Source records
import Literature.Geometry.Lorentzian.SchwarzschildKerrSchildComponents

/-!
# Route EIHFluxBalance — `InertialRecession` (E′), K1 / stub `stub_coerMomKernel` (Bk), far field, part F3a:
# the derivative of the Lense–Thirring (spin-dipole) atom in closed form

Helper file for the crux `stmt-FinalStateConjecture-17403`. The linearised spin term of Kerr–Schild Kerr with spin vector
`σ` is `k_LT(σ)(U,W) = (2/r³)(ℓ(U) τ_σ(W) + τ_σ(U) ℓ(W))`, `τ_σ(U) = (x⃗ × σ)·U⃗ = ⟪x⃗, c_σ(U)⟫` with the constant vector
`c_σ(U) = U⃗ × … ` — we only use that `τ_σ(U) = sdot x c` for a constant `c`; for `σ = e₃`, `M = 1` this is
`Kerr.spinMetric` (`spinMetric_zero_eq`). Here: the derivative of the scalar atom
`y ↦ (2/r³)(ℓ_y(U) ⟪y⃗,c_W⟫ + ⟪y⃗,c_U⟫ ℓ_y(W))` along `E` in closed form (`fderiv_ltAtom_apply`) and its differentiability.
No definitions, no `sorry`. [folklore]
-/

set_option linter.dupNamespace false

noncomputable section

-- instance search through the nested operator types (as in `SchwarzschildKerrSchildComponents`)
set_option maxSynthPendingDepth 3

open scoped Topology InnerProductSpace
open Filter Set Function Literature.Geometry.Lorentzian Literature.Geometry.Lorentzian.Schwarzschild

namespace Summit.FinalStateConjecture.FinalStateConjecture.Theorems.SublinearIsFree.Slaving

variable {x : E4}

/-- The Lense–Thirring atom is differentiable off the time axis (with the displayed derivative). [folklore] -/
theorem hasFDerivAt_ltAtom (hx : E4.spatial x ≠ 0) (U W cU cW : E4) :
    HasFDerivAt (fun y : E4 ↦ 2 / E4.spatialNorm y ^ 3 * (ell y U * sdot y cW + sdot y cU * ell y W))
      ((2 / E4.spatialNorm x ^ 3) • ((ell x U • sdotCLM cW + sdot x cW • ellFD x U) +
          (sdot x cU • ellFD x W + ell x W • sdotCLM cU)) +
        (ell x U * sdot x cW + sdot x cU * ell x W) • ((-(2 * (3 : ℕ)) / E4.spatialNorm x ^ (3 + 2)) • sdotCLM x)) x :=
  (hasFDerivAt_const_div_spatialNorm_pow 2 hx 3).mul
    (((hasFDerivAt_ell hx U).mul (hasFDerivAt_sdot_left x cW)).add
      ((hasFDerivAt_sdot_left x cU).mul (hasFDerivAt_ell hx W)))

/-- **The derivative of the Lense–Thirring atom** off the time axis:
`∂_E[(2/r³)(ℓ(U)⟪y⃗,c_W⟫ + ⟪y⃗,c_U⟫ℓ(W))] = −(6/r⁵)⟪x⃗,E⃗⟫(ℓ(U)⟪x⃗,c_W⟫ + ⟪x⃗,c_U⟫ℓ(W))
  + (2/r³)(∂_Eℓ(U)⟪x⃗,c_W⟫ + ℓ(U)⟪c_W,E⃗⟫ + ⟪c_U,E⃗⟫ℓ(W) + ⟪x⃗,c_U⟫∂_Eℓ(W))`. [folklore] -/
theorem fderiv_ltAtom_apply (hx : E4.spatial x ≠ 0) (U W cU cW E : E4) :
    fderiv ℝ (fun y : E4 ↦ 2 / E4.spatialNorm y ^ 3 * (ell y U * sdot y cW + sdot y cU * ell y W)) x E =
      -(6 / E4.spatialNorm x ^ 5) * sdot x E * (ell x U * sdot x cW + sdot x cU * ell x W) +
        2 / E4.spatialNorm x ^ 3 *
          (dEll x E U * sdot x cW + ell x U * sdot cW E + sdot cU E * ell x W + sdot x cU * dEll x E W) := by
  have hr : E4.spatialNorm x ≠ 0 := by rwa [E4.spatialNorm, norm_ne_zero_iff]
  rw [(hasFDerivAt_ltAtom hx U W cU cW).fderiv]
  simp only [FunLike.coe_add, Pi.add_apply, FunLike.coe_smul, Pi.smul_apply, sdotCLM_apply, ellFD_apply,
    smul_eq_mul]
  push_cast
  ring

/-- Registered carrier `slaving_farFieldSpinAtom_slaving12` of the crux item (= `fderiv_ltAtom_apply`). [folklore] -/
theorem slaving_farFieldSpinAtom_slaving12 : open Literature.Geometry.Lorentzian Literature.Geometry.Lorentzian.Schwarzschild in ∀ {x : E4}, E4.spatial x ≠ 0 → ∀ U W cU cW E : E4, fderiv ℝ (fun y : E4 ↦ 2 / E4.spatialNorm y ^ 3 * (ell y U * sdot y cW + sdot y cU * ell y W)) x E = -(6 / E4.spatialNorm x ^ 5) * sdot x E * (ell x U * sdot x cW + sdot x cU * ell x W) + 2 / E4.spatialNorm x ^ 3 * (dEll x E U * sdot x cW + ell x U * sdot cW E + sdot cU E * ell x W + sdot x cU * dEll x E W) :=
  fun hx U W cU cW E ↦ fderiv_ltAtom_apply hx U W cU cW E

end Summit.FinalStateConjecture.FinalStateConjecture.Theorems.SublinearIsFree.Slaving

Exercise description
Scan the lines above for the word "vector". Return each one that has it.

Reply
Helper file for the crux `stmt-FinalStateConjecture-17403`. The linearised spin term of Kerr–Schild Kerr with spin vector
`σ` is `k_LT(σ)(U,W) = (2/r³)(ℓ(U) τ_σ(W) + τ_σ(U) ℓ(W))`, `τ_σ(U) = (x⃗ × σ)·U⃗ = ⟪x⃗, c_σ(U)⟫` with the constant vector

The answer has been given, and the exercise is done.